McGlynn Deborah F, Yee Lindsay D, Garraffo H Martin, Geer Lewis Y, Mak Tytus D, Mirokhin Yuri A, Tchekhovskoi Dmitrii V, Jen Coty N, Goldstein Allen H, Kearsley Anthony J, Stein Stephen E
Applied and Computational Mathematics Division, National Institute of Standards and Technology, Gaithersburg, Maryland 20899, United States.
Department of Environmental Science, Policy, & Management, University of California at Berkeley, Berkeley California 94720, United States.
J Am Soc Mass Spectrom. 2025 Feb 5;36(2):389-399. doi: 10.1021/jasms.4c00451. Epub 2025 Jan 13.

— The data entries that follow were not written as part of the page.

import Summits.HodgeConjecture.HodgeConjecture.Theorems.F0P3cStCharTSDatumJunction4   -- ★ p851562 (LH6-p01) «DATUM-JUNCTION v4»: BODY ⟸ 59 hypotheses (brings the organ's vocabulary and every ★ slice it folds)
import Summits.HodgeConjecture.HodgeConjecture.Theorems.F0P3cStCharTSDatumWitness     -- ★ p851368 (LH6-p01) WITNESS: `exists_datum_with_fields`
import Summits.HodgeConjecture.HodgeConjecture.Theorems.F0P3cStCharTSCharField        -- ★ p851211 (LH6-p01) S1: `exists_charFamily_charRegularity_Gqs`
import Summits.HodgeConjecture.HodgeConjecture.Theorems.F0P3cStCharTSDGField          -- ★ p851395 (LH4-p02) DG-FIELD: formula pins `measurable_DG`, `DG_eq_zero_or_le`, `DG_coe_torus_eq_of_unit_rel`
import Summits.HodgeConjecture.HodgeConjecture.Theorems.F0P3cStCharTSDGFieldTwo       -- ★ p851405 (F0P3-p02) DG-FIELD-TWO: `exists_DG_field_two`
import Summits.HodgeConjecture.HodgeConjecture.Theorems.F0P3cStCharTSStPin            -- ★ p851514 (F0P2-p06) ST-PIN: `exists_stDetFields`
import Summits.HodgeConjecture.HodgeConjecture.Theorems.F0P3cStCharTSXiSurj           -- ★ p851549 (LH6-p03) XI-SURJ ∕ KEYS-PAIRS: `exists_keysFields_Hv_pairs`
import Summits.HodgeConjecture.HodgeConjecture.Theorems.F0P3cStCharTSHFieldsHcb       -- ★ p851509 (F0P2-p01) H-FIELDS-HCB: `exists_charSt_packetCharHRegularity_hcb`
import Summits.HodgeConjecture.HodgeConjecture.Theorems.F0P3cStCharTSParFieldW        -- ★ p851474 (LH6-p03) PAR-FIELD-W: `exists_parField_W`
import Summits.HodgeConjecture.HodgeConjecture.Theorems.F0P3cStCharTSHcbH             -- ★ p851449 (F0P3-p02) `hHBH_of_compactBound`, `hHBH_cartanH_of_compactBound`
import Summits.HodgeConjecture.HodgeConjecture.Theorems.F0P3cStCharTSOrbit            -- ★ p851442 (LH6-p03) ORBIT: `isConstituentOf_iff_of_common_constituent`
import Summits.HodgeConjecture.HodgeConjecture.Theorems.F0P3cStCharTSStJH             -- ★ p851573 (F0P2-p06) ST-JH: `stJH_datum`
import Summits.HodgeConjecture.HodgeConjecture.Theorems.F0P3cStCharTSCartanNullDischarge  -- ★ p851428 (F0P3-p04): `isFiniteMeasure_of_compact_haar`, `rootKernels_of_compact_centralizers`
import Literature.NumberTheory.Rogawski1990.ShalikaGermHomogeneityNonsplit             -- ★ p851627 (LH4-p03) GERM-RESIDUE letter: `ShalikaGermResidueAtTorus` (+ `_iff`)
import Summits.HodgeConjecture.HodgeConjecture.Theorems.F0P3cStCharTSDHLc             -- ★ p851612 (F0P3-p02) DH-LC: `DG₂_eq_dgFormulaTwo` (the rank-2 closed formula from the two letters)
import Summits.HodgeConjecture.HodgeConjecture.Theorems.F0P3cStCharTSHstabHolds       -- ★ p851812 (F0P3-p04) ST-STABLE-H: `hstab_holds` (the outer `hstab` of v1–v3 is a theorem)
import Literature.NumberTheory.Rogawski1990.SemilocalQuadraticCharExtension          -- ★ `isQuadraticCharExtension_semilocalComponent_of_baseChange_eq` (the outer `hμq` of v1–v3 is a theorem)
import Summits.HodgeConjecture.HodgeConjecture.Theorems.F0P3cStCharTSRung0Cartan       -- ★ (this seat) INSTANTIATE-CARTAN: `exists_cartanInputs`
import Summits.HodgeConjecture.HodgeConjecture.Theorems.F0P3cStCharTSLdsTwoOfTwo       -- ★ p852080 (LH6-p02 g7) LDS-TWO-OF-TWO: `ldsTwo_of_ldsReducibleTwo` (hLdsTwo ⟸ «two distinct constituents»)
import Summits.HodgeConjecture.HodgeConjecture.Theorems.F0P3cStCharTSWeylDiscrLocInt     -- ★ p852311 (F0P2-p01 g23, ROAD HC-D) `locallyIntegrable_weylDiscr_inv` : `|D_G|^{-1∕2} ∈ L¹_loc(Gqs L v)` — the outer (HC-D) of v2–v6 is IN HOUSE
import Summits.HodgeConjecture.HodgeConjecture.Theorems.F0P3cStCharTSLdsRedTwoOfReducible  -- ★ p852401 (F0P2-p06 g19) «LDS-RED-TWO ⟸ KEYS-RED-(3)»: `ldsRedTwo_of_keysRedThree` ((R2) inequivalence in house)
import Summits.HodgeConjecture.HodgeConjecture.Theorems.F0P3cStCharTSKeys3AnalyticHalf    -- ★ p853214 (F0P2-p06 g21, ROAD «KEYS3-ANALYTIC»; LH6-p04 g10, F0P2-p01 g26) `hKeysRed3_holds` : Keys' reducibility, case (3), at every non-split `v` — the outer `hKeysRed3` of v8–v16 is IN HOUSE (v17)
import Summits.HodgeConjecture.HodgeConjecture.Theorems.F0P3cStCharTSEllMassH          -- ★ p852666 (F0P3a-p04 g29, ROAD «M5-H» (B5)) `ellipticWeylMass_H_eq_one` : Σ_{T∈SH} |Ω(T,H)|⁻¹ ∫_T D_H² = 1 (Kottwitz EP through ★ WIF-H; Mathlib + ★ only)
import Summits.HodgeConjecture.HodgeConjecture.Theorems.F0P3cStCharTSEllMassHJunction  -- ★ p852627 (F0P3b-p01 g21, (B6)+(M5-a)) `packetCharHNorm_of_ellipticWeylMass` : (M5) at the pins from the elliptic Weyl mass
import Summits.HodgeConjecture.HodgeConjecture.Theorems.F0P3cStCharTSEllInnerDatumDict     -- ★ p852667 (F0P2-p01 g24, ROAD «ELL-INNER» (E9) dock) `prop1252_of_concrete` : Prop. 12.5.2 on the concrete data ↦ `𝔇.Prop1252` by the pins
import Summits.HodgeConjecture.HodgeConjecture.Theorems.F0P3cStCharTSEllInnerConcreteHead   -- ★ p852706 (F0P3a-p06 g23, ROAD «ELL-INNER» F-head) `prop1252_concrete` : Prop. 12.5.2 ON THE CONCRETE DATA from the rung-0 Cartan binders alone (★ (E0)–(E8), (E2b), (E4″) inside)
import Summits.HodgeConjecture.HodgeConjecture.Theorems.F0P3cStCharTSPcValueAtOne          -- ★ p852744 (F0P3a-p02 g26) «PC-VALUE-AT-ONE★» `exists_formalDegree_of_posOne` : (PL)+(d>0) ⟸ POS-ONE via (GERM-3)
import Summits.HodgeConjecture.HodgeConjecture.Theorems.F0P3cStCharTSGermThree           -- ★ (LH4-p03) S11 `germThree_local_of_germResidue`
import Summits.HodgeConjecture.HodgeConjecture.Theorems.F0P3cStCharTSScPseudoCoeff        -- ★ p852902 (F0P3a-p02 g26) E2-5b «HC-SC» terminus: (P) `exists_isPseudoCoeff_of_isSupercuspidal` (supercuspidal pseudo-coefficients with `0 < f(1)` real)
import Summits.HodgeConjecture.HodgeConjecture.Theorems.F0P3cStCharTSEPGlueGNotWild          -- ★ p853093 (F0P3a-p09) `exists_epFunction_G_of_not_wild` (v unramified OR v ∤ 2)
import Summits.HodgeConjecture.HodgeConjecture.Theorems.F0P3cStCharTSEPPseudoCoeffStLetters  -- ★ p853007 (F0P3-p02 g25) (G5) `exists_isPseudoCoeff_stG_of_epFunction` (POS-ONE at `St_G(ψ)`)
import Summits.HodgeConjecture.HodgeConjecture.Theorems.F0P3cStCharTSOpp23                   -- ★ p852725 (F0P2-p02 g23) OPP-23 `charOpposite_of_PS2`
import Summits.HodgeConjecture.HodgeConjecture.Theorems.F0P3cStCharTSPs2Assembly             -- ★ (LH6-p03) `ps2_of_kinds`
import Summits.HodgeConjecture.HodgeConjecture.Theorems.F0P3cStCharTSPs2Kind2Datum           -- ★ p851578 (LH6-p02) `ps2_kind2_of_fields`
import Summits.HodgeConjecture.HodgeConjecture.Theorems.F0P3cStCharTSLdsFields               -- ★ p851311 (LH6-p05) `lds_sockets_of_ldsFields`
import Summits.HodgeConjecture.HodgeConjecture.Theorems.F0P3cStCharTSEllOpen                 -- ★ p851296 (F0P2-p06) `isOpen_setOf_isRegularElt_and_not_mem_hyperbolicSet`
import Summits.HodgeConjecture.HodgeConjecture.Theorems.F0P3cStCharTSParField                -- ★ p851306 (LH6-p03) `parField_sockets`
import HarnessLib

While gas chromatography mass spectrometry (GC-MS) has long been used to identify compounds in complex mixtures, this process is often subjective and time-consuming and leaves a large fraction of seemingly good-quality spectra unidentified. In this work, we describe a set of new mass spectral library-based methods to assist compound identification in complex mixtures. These methods employ mass spectral uniqueness and compound ubiquity of library entries alongside noise reduction and automated comparison of retention indices to library compounds. As a test data set, we used a publicly available electron ionization mass spectrometry data set consisting of 4833 spectra of particulate organic compounds emitted by combustion of wildland fuels. In the present work, spectra in this data set were first identified using the NIST 2023 EI-MS Library and associated batch process identification software (NIST MS PepSearch) using retention-index corrected Identity Search scoring. Resulting identifications and related information were then employed to parametrize other factors that correlate with identification. A method for identifying compounds absent from but related to those present in mass spectral libraries using the Hybrid Similarity Search is illustrated. Nevertheless, some 90% of the spectra remain unidentified. Through comparison of unidentified to identified mass spectra in this data set, a new simple measure, namely median relative abundance, was developed for evaluating the likelihood of identification.
虽然气相色谱-质谱联用(GC-MS)长期以来一直用于鉴定复杂混合物中的化合物,但这个过程往往主观且耗时,并且有很大一部分看似质量不错的光谱无法识别。在这项工作中,我们描述了一套基于质谱库的新方法,以协助鉴定复杂混合物中的化合物。这些方法利用库条目的质谱唯一性和化合物普遍性,同时进行降噪以及将保留指数与库化合物进行自动比较。作为测试数据集,我们使用了一个公开可用的电子电离质谱数据集,该数据集由4833个野火燃料燃烧排放的颗粒有机化合物的光谱组成。在本工作中,首先使用NIST 2023 EI-MS库和相关的批量处理识别软件(NIST MS PepSearch),通过保留指数校正的身份搜索评分来识别该数据集中的光谱。然后,利用得到的识别结果和相关信息来参数化与识别相关的其他因素。展示了一种使用混合相似性搜索来识别质谱库中不存在但与存在的化合物相关的化合物的方法。然而,仍有约90%的光谱未被识别。通过比较该数据集中未识别光谱与已识别光谱,开发了一种新的简单度量方法,即中位数相对丰度,用于评估识别的可能性。